Потому что она была моей лучшей подругой еще в те безобидные времена. И я досидела до утра, прочитав все пять лицейских дневников и один университетский. А потом долго смотрела на стол у окна и на компьютер, которым раньше пользовалась только для работы. Смотрела со страхом, потому что в детстве была уверена, что прекрасно пишу, и даже собиралась стать писательницей. Вот только мне не хватило мотивации. А Беатриче взлетела и превратилась в «мечту».

И все же я чувствую, как та Беа, которую никто не знает, просится наружу. Я так долго жила с этой пустотой в душе, что теперь уже все равно, окажусь я на уровне или нет. Я ничего и никому не собираюсь доказывать. Только рассказывать. Признаваться, что к две тысячи девятнадцатому я так и не избавилась от разочарования, ярости и ностальгии. Не знаю, что это будет – капитуляция или освобождение; пойму в конце.

А сейчас я лишь хочу вернуть себе начало.

* * *

Итак, об украденных джинсах.

Одиннадцатого ноября двухтысячного года, как следует из дневника за первый лицейский год, омерзительным субботним днем, когда дождь барабанил по стеклам, а мне, как и всем моим сверстникам, настойчиво советовали пойти повеселиться и завести кучу новых друзей, я мрачно сидела у себя в комнате и ничего не делала. В ту пору Беатриче тоже не пользовалась особой популярностью, хоть звучит это теперь и странно. Очевидно, друзей у нее было еще меньше, чем у меня, потому что примерно в полтретьего, после обеда, она взяла и позвонила мне домой.
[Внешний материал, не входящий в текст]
/-- **Partition of the residue-class count by the value of the sum**: with `R = [0, p−1)`,
`Σ_{x,y,z ∈ R} [p ∣ x+y+z+c] = [c ≤ p]·M(p−c) + M(2p−c) + M(3p−c)`, `M(t) = #{(x,y,z) ∈ R³ : x+y+z = t}`,
for `4 ≤ c ≤ p + 2`. [folklore] -/
theorem sum_three_indicator_eq_card (hp : 2 ≤ p) {c : ℕ} (hc4 : 4 ≤ c) (hcp : c ≤ p + 2) :
    (∑ x ∈ Finset.range (p - 1), ∑ y ∈ Finset.range (p - 1), ∑ z ∈ Finset.range (p - 1),
        if p ∣ z + (y + (x + c)) then 1 else 0) =
      (if c ≤ p then ((Finset.range (p - 1) ×ˢ (Finset.range (p - 1) ×ˢ Finset.range (p - 1))).filter
          fun w => w.1 + w.2.1 + w.2.2 = p - c).card else 0) +
        ((Finset.range (p - 1) ×ˢ (Finset.range (p - 1) ×ˢ Finset.range (p - 1))).filter
          fun w => w.1 + w.2.1 + w.2.2 = 2 * p - c).card +
        ((Finset.range (p - 1) ×ˢ (Finset.range (p - 1) ×ˢ Finset.range (p - 1))).filter
          fun w => w.1 + w.2.1 + w.2.2 = 3 * p - c).card := by
  classical
  set R := Finset.range (p - 1) with hR
  set S := R ×ˢ (R ×ˢ R) with hS
  -- the triple sum is a sum over `S`
  have hLHS : (∑ x ∈ R, ∑ y ∈ R, ∑ z ∈ R, if p ∣ z + (y + (x + c)) then 1 else 0) =
      (S.filter fun w => p ∣ w.2.2 + (w.2.1 + (w.1 + c))).card := by
    rw [Finset.card_filter, hS, Finset.sum_product]
    refine Finset.sum_congr rfl fun x _ ↦ ?_
    rw [Finset.sum_product]
  rw [hLHS]
  -- membership split
  have hmemR : ∀ {w : ℕ × ℕ × ℕ}, w ∈ S → w.1 < p - 1 ∧ w.2.1 < p - 1 ∧ w.2.2 < p - 1 := by
    intro w hw
    simp only [hS, hR, Finset.mem_product, Finset.mem_range] at hw
    exact ⟨hw.1, hw.2.1, hw.2.2⟩
  have hsplit : (S.filter fun w => p ∣ w.2.2 + (w.2.1 + (w.1 + c))) =
      S.filter (fun w => (w.1 + w.2.1 + w.2.2 = p - c ∧ c ≤ p) ∨
        (w.1 + w.2.1 + w.2.2 = 2 * p - c ∨ w.1 + w.2.1 + w.2.2 = 3 * p - c)) := by
    refine Finset.filter_congr fun w hw ↦ ?_
    obtain ⟨hx, hy, hz⟩ := hmemR hw
    exact dvd_sum_add_iff hp hc4 hcp hx hy hz
  have hdAB : Disjoint (S.filter fun w => w.1 + w.2.1 + w.2.2 = p - c ∧ c ≤ p)
      (S.filter fun w => w.1 + w.2.1 + w.2.2 = 2 * p - c ∨ w.1 + w.2.1 + w.2.2 = 3 * p - c) := by
    rw [Finset.disjoint_filter]
    intro w _ h1 h2
    omega
  have hdBC : Disjoint (S.filter fun w => w.1 + w.2.1 + w.2.2 = 2 * p - c)
      (S.filter fun w => w.1 + w.2.1 + w.2.2 = 3 * p - c) := by
    rw [Finset.disjoint_filter]
    intro w _ h1 h2
    omega
  have hA : (S.filter fun w => w.1 + w.2.1 + w.2.2 = p - c ∧ c ≤ p).card =
      if c ≤ p then (S.filter fun w => w.1 + w.2.1 + w.2.2 = p - c).card else 0 := by
    by_cases hc : c ≤ p
    · rw [if_pos hc]
      congr 1
      exact Finset.filter_congr fun w _ ↦ ⟨fun h ↦ h.1, fun h ↦ ⟨h, hc⟩⟩
    · rw [if_neg hc, Finset.card_eq_zero, Finset.filter_eq_empty_iff]
      intro w _ h
      exact hc h.2
  rw [hsplit, Finset.filter_or, Finset.card_union_of_disjoint hdAB, Finset.filter_or,
    Finset.card_union_of_disjoint hdBC, hA, add_assoc]

/-- **Symmetry of the box count** `M(3m − t) = M(t)` on `[0, m]³` (the involution `w ↦ (m,m,m) − w`). [folklore] -/
theorem card_box_sum_symm (m t : ℕ) (ht : t ≤ 3 * m) :
    ((Finset.range (m + 1) ×ˢ (Finset.range (m + 1) ×ˢ Finset.range (m + 1))).filter
        fun w => w.1 + w.2.1 + w.2.2 = 3 * m - t).card =
      ((Finset.range (m + 1) ×ˢ (Finset.range (m + 1) ×ˢ Finset.range (m + 1))).filter
        fun w => w.1 + w.2.1 + w.2.2 = t).card := by
  refine Finset.card_bij' (fun w _ => (m - w.1, (m - w.2.1, m - w.2.2)))
    (fun w _ => (m - w.1, (m - w.2.1, m - w.2.2))) ?_ ?_ ?_ ?_
  · intro w hw
    simp only [Finset.mem_filter, Finset.mem_product, Finset.mem_range] at hw ⊢
    omega
  · intro w hw
    simp only [Finset.mem_filter, Finset.mem_product, Finset.mem_range] at hw ⊢
    omega
  · intro w hw
    simp only [Finset.mem_filter, Finset.mem_product, Finset.mem_range] at hw
    ext <;> simp only <;> omega
  · intro w hw
    simp only [Finset.mem_filter, Finset.mem_product, Finset.mem_range] at hw
    ext <;> simp only <;> omega

/-- The box count vanishes beyond the top degree: `M(t) = 0` for `t > 3m`. [folklore] -/
theorem card_box_sum_eq_zero (m t : ℕ) (ht : 3 * m < t) :
    ((Finset.range (m + 1) ×ˢ (Finset.range (m + 1) ×ˢ Finset.range (m + 1))).filter
        fun w => w.1 + w.2.1 + w.2.2 = t).card = 0 := by
  rw [Finset.card_eq_zero, Finset.filter_eq_empty_iff]
  intro w hw h
  simp only [Finset.mem_product, Finset.mem_range] at hw
  omega

/-- **Triples are finitely supported functions on `Fin 3`**: the box count `M(t)` on `[0, m]³` equals the count
`#{β : Fin 3 →₀ ℕ, |β| = t, βᵢ ≤ m}` of `hilbert_jacobianIdeal_eq_card`. [folklore] -/
theorem card_box_sum_eq_card_finsuppAntidiag (m t : ℕ) :
    ((Finset.range (m + 1) ×ˢ (Finset.range (m + 1) ×ˢ Finset.range (m + 1))).filter
        fun w => w.1 + w.2.1 + w.2.2 = t).card =
      ((Finset.univ.finsuppAntidiag t).filter fun β : Fin 3 →₀ ℕ => ∀ i, β i ≤ m).card := by
  classical
  refine Finset.card_bij' (fun w _ => Finsupp.equivFunOnFinite.symm ![w.1, w.2.1, w.2.2])
    (fun β _ => (β 0, (β 1, β 2))) ?_ ?_ ?_ ?_
  · intro w hw
    simp only [Finset.mem_filter, Finset.mem_product, Finset.mem_range] at hw
    simp only [Finset.mem_filter, Finset.mem_finsuppAntidiag, Finset.subset_univ, and_true,
      Fin.sum_univ_three, Finsupp.coe_equivFunOnFinite_symm, Matrix.cons_val_zero,
      Matrix.cons_val_one, Matrix.cons_val_two, Matrix.tail_cons, Matrix.head_cons]
    refine ⟨by omega, fun i ↦ ?_⟩
    fin_cases i <;> simp <;> omega
  · intro β hβ
    simp only [Finset.mem_filter, Finset.mem_finsuppAntidiag, Fin.sum_univ_three] at hβ
    simp only [Finset.mem_filter, Finset.mem_product, Finset.mem_range]
    have h0 := hβ.2 0
    have h1 := hβ.2 1
    have h2 := hβ.2 2
    omega
  · intro w hw
    ext <;> simp
  · intro β hβ
    ext i
    fin_cases i <;> simp

end Box

/-! ### §3 The two identities for the Jacobian ring of a smooth ternary form -/

section Hilbert

open Summit.HodgeConjecture.HodgeConjecture.Theorems.CyclicUnitaryPowersCyclicCoverIrreducible
  (exists_X_pow_mem_jacobianIdeal_of_isSmoothProjective)

variable {p : ℕ} {f : MvPolynomial (Fin 3) ℂ}

/-- **Macaulay: `dim R_f^a = #{(x,y,z) ∈ [0, p−2]³ : x + y + z = a}`** for a ternary form `f` of degree `p ≥ 2`
whose `p`-cyclic cover `x₃^p = f` is smooth (so `V(f)` is smooth and `R_f` Artinian; the tree's
`hilbert_jacobianIdeal_eq_card` with `exists_X_pow_mem_jacobianIdeal_of_isSmoothProjective`).
[cite: Kloosterman2023, §2 eq. (1)] -/
theorem hilbert_jacobianIdeal_eq_card_box (hp : 2 ≤ p) (hf : f.IsHomogeneous p) (hf0 : f ≠ 0)
    (hXF : IsSmoothProjective 2 (SmoothHypersurface.hypersurface (cyclicCoverForm p f))) (a : ℕ) :
    Module.finrank ℂ ↥(homogeneousSubmodule (Fin 3) ℂ a) -
        Module.finrank ℂ ↥(idealDegree (UniversalHypersurface.jacobianIdeal f) a) =
      ((Finset.range (p - 1) ×ˢ (Finset.range (p - 1) ×ˢ Finset.range (p - 1))).filter
        fun w => w.1 + w.2.1 + w.2.2 = a).card := by
  obtain ⟨M, -, hXM⟩ := exists_X_pow_mem_jacobianIdeal_of_isSmoothProjective hp hf hf0 hXF
  rw [hilbert_jacobianIdeal_eq_card hf hp hXM a, show p - 1 = p - 2 + 1 by omega,
    card_box_sum_eq_card_finsuppAntidiag]

/-- **Gorenstein symmetry of `R_f` across the three pole orders**: for `1 ≤ i ≤ p − 1`,
`dim R_f^{3p−3−i} = dim R_f^{i−3}` (and `= 0` for `i < 3`), both sides in the binder's spelling
`dim S₃^a − dim J_f^a` — the socle degree of the complete intersection `R_f` is `3(p−2)` and
`dim R_f^a = dim R_f^{3p−6−a}`. [cite: Kloosterman2023, §2 eq. (1)] [cite: CarlsonToledo1999, §5] -/
theorem hilbert_jacobianIdeal_symm (hp : 3 ≤ p) (hf : f.IsHomogeneous p) (hf0 : f ≠ 0)
    (hXF : IsSmoothProjective 2 (SmoothHypersurface.hypersurface (cyclicCoverForm p f)))
    {i : ℕ} (hip : i < p) :
    Module.finrank ℂ ↥(homogeneousSubmodule (Fin 3) ℂ (3 * p - 3 - i)) -
        Module.finrank ℂ ↥(idealDegree (UniversalHypersurface.jacobianIdeal f) (3 * p - 3 - i)) =
      if i < 3 then 0 else
        Module.finrank ℂ ↥(homogeneousSubmodule (Fin 3) ℂ (i - 3)) -
          Module.finrank ℂ ↥(idealDegree (UniversalHypersurface.jacobianIdeal f) (i - 3)) := by
  rw [hilbert_jacobianIdeal_eq_card_box (by omega) hf hf0 hXF]
  by_cases hi3 : i < 3
  · rw [if_pos hi3]
    have h := card_box_sum_eq_zero (p - 2) (3 * p - 3 - i) (by omega)
    rwa [show p - 2 + 1 = p - 1 by omega] at h
  · rw [if_neg hi3, hilbert_jacobianIdeal_eq_card_box (by omega) hf hf0 hXF]
    have h := card_box_sum_symm (p - 2) (i - 3) (by omega)
    rwa [show p - 2 + 1 = p - 1 by omega, show 3 * (p - 2) - (i - 3) = 3 * p - 3 - i by omega] at h

/-- **The three residue degrees of one eigenvalue fill a residue class**: for `p ≥ 3` and `1 ≤ i ≤ p − 1`,
`dim R_f^{p−3−i} + dim R_f^{2p−3−i} + dim R_f^{3p−3−i} = p² − 3p + 3` (the first term read as `0` when
`p < 3 + i`), in the binder's spelling. The three degrees are the members of `[0, 3p−6]` congruent to
`−3 − i (mod p)`, and `#{β ∈ [0,p−2]³ : p ∣ |β| + i + 3} = (p−1)(p−2) + 1` (`sum_three_indicator_dvd`:
each residue class mod `p` meets `[0, p−2]` once, except one). This is the identity behind
`dim H²(X_F)_{ζ^i} = h^{2,0}_{ζ^i} + h^{1,1}_{ζ^i} + h^{0,2}_{ζ^i} = p² − 3p + 3` for the `p`-cyclic covers.
[cite: CarlsonToledo1999, §5] [cite: Kloosterman2023, §2 eq. (1)] -/
theorem hilbert_jacobianIdeal_three_term (hp : 3 ≤ p) (hf : f.IsHomogeneous p) (hf0 : f ≠ 0)
    (hXF : IsSmoothProjective 2 (SmoothHypersurface.hypersurface (cyclicCoverForm p f)))
    {i : ℕ} (hi : 1 ≤ i) (hip : i < p) :
    (if p < 3 + i then 0 else
        Module.finrank ℂ ↥(homogeneousSubmodule (Fin 3) ℂ (p - 3 - i)) -
          Module.finrank ℂ ↥(idealDegree (UniversalHypersurface.jacobianIdeal f) (p - 3 - i))) +
      (Module.finrank ℂ ↥(homogeneousSubmodule (Fin 3) ℂ (2 * p - 3 - i)) -
          Module.finrank ℂ ↥(idealDegree (UniversalHypersurface.jacobianIdeal f) (2 * p - 3 - i))) +
      (Module.finrank ℂ ↥(homogeneousSubmodule (Fin 3) ℂ (3 * p - 3 - i)) -
          Module.finrank ℂ ↥(idealDegree (UniversalHypersurface.jacobianIdeal f) (3 * p - 3 - i))) =
      p ^ 2 - 3 * p + 3 := by
  have hp2 : 2 ≤ p := by omega
  -- the residue-class count
  have T := sum_three_indicator_dvd hp2 (i + 3)
  have hndvd : ¬ p ∣ (p - 1) + (p - 1 + (p - 1 + (i + 3))) := by
    rintro ⟨k, hk⟩
    have h3 : 3 < k := Nat.lt_of_mul_lt_mul_left (a := p) (by omega)
    have h4 : k < 4 := Nat.lt_of_mul_lt_mul_left (a := p) (by omega)
    omega
  rw [if_neg hndvd, add_zero, sum_three_indicator_eq_card hp2 (by omega) (by omega)] at T
  -- rewrite the three Hilbert values as box counts
  rw [hilbert_jacobianIdeal_eq_card_box hp2 hf hf0 hXF (2 * p - 3 - i),
    hilbert_jacobianIdeal_eq_card_box hp2 hf hf0 hXF (3 * p - 3 - i),
    show 2 * p - 3 - i = 2 * p - (i + 3) by omega, show 3 * p - 3 - i = 3 * p - (i + 3) by omega]
  have hpoly : (p - 1) * (p - 2) + 1 = p ^ 2 - 3 * p + 3 := by
    obtain ⟨k, rfl⟩ : ∃ k, p = k + 3 := ⟨p - 3, by omega⟩
    rw [show k + 3 - 1 = k + 2 by omega, show k + 3 - 2 = k + 1 by omega]
    zify [(by nlinarith : 3 * (k + 3) ≤ (k + 3) ^ 2)]
    ring
  rw [← hpoly, ← T]
  by_cases hlt : p < 3 + i
  · rw [if_pos hlt, if_neg (by omega)]
  · rw [if_neg hlt, if_pos (by omega), hilbert_jacobianIdeal_eq_card_box hp2 hf hf0 hXF,
      show p - 3 - i = p - (i + 3) by omega]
То есть ухватилась за последнюю соломинку. Я жила в этом городе чуть больше четырех месяцев и за это время не только не адаптировалась, но и не нашла для этого причин. Я хотела лишь одного – умереть.

После школы я, как обычно, в полном молчании пообедала с отцом, потом уединилась в своей комнате, всунула в уши наушники, включила плеер и снова принялась за список прилагательных для описания платана, росшего на заднем дворе: одинокий, рыжий, старый. В конце концов мне даже слова надоели, и я швырнула дневник на пол. Когда папа постучался, я сидела на кровати, скрестив ноги, и злобствовала на весь мир. И, разумеется, не ответила. Только выключила музыку. Папа подождал, постучал еще. Я снова не отреагировала. Это у нас было что-то вроде состязания «кто первый не выдержит». Наконец он приоткрыл дверь и заглянул – ровно настолько, чтобы меня не рассердить:

– Тут тебе одноклассница звонит, Беатриче.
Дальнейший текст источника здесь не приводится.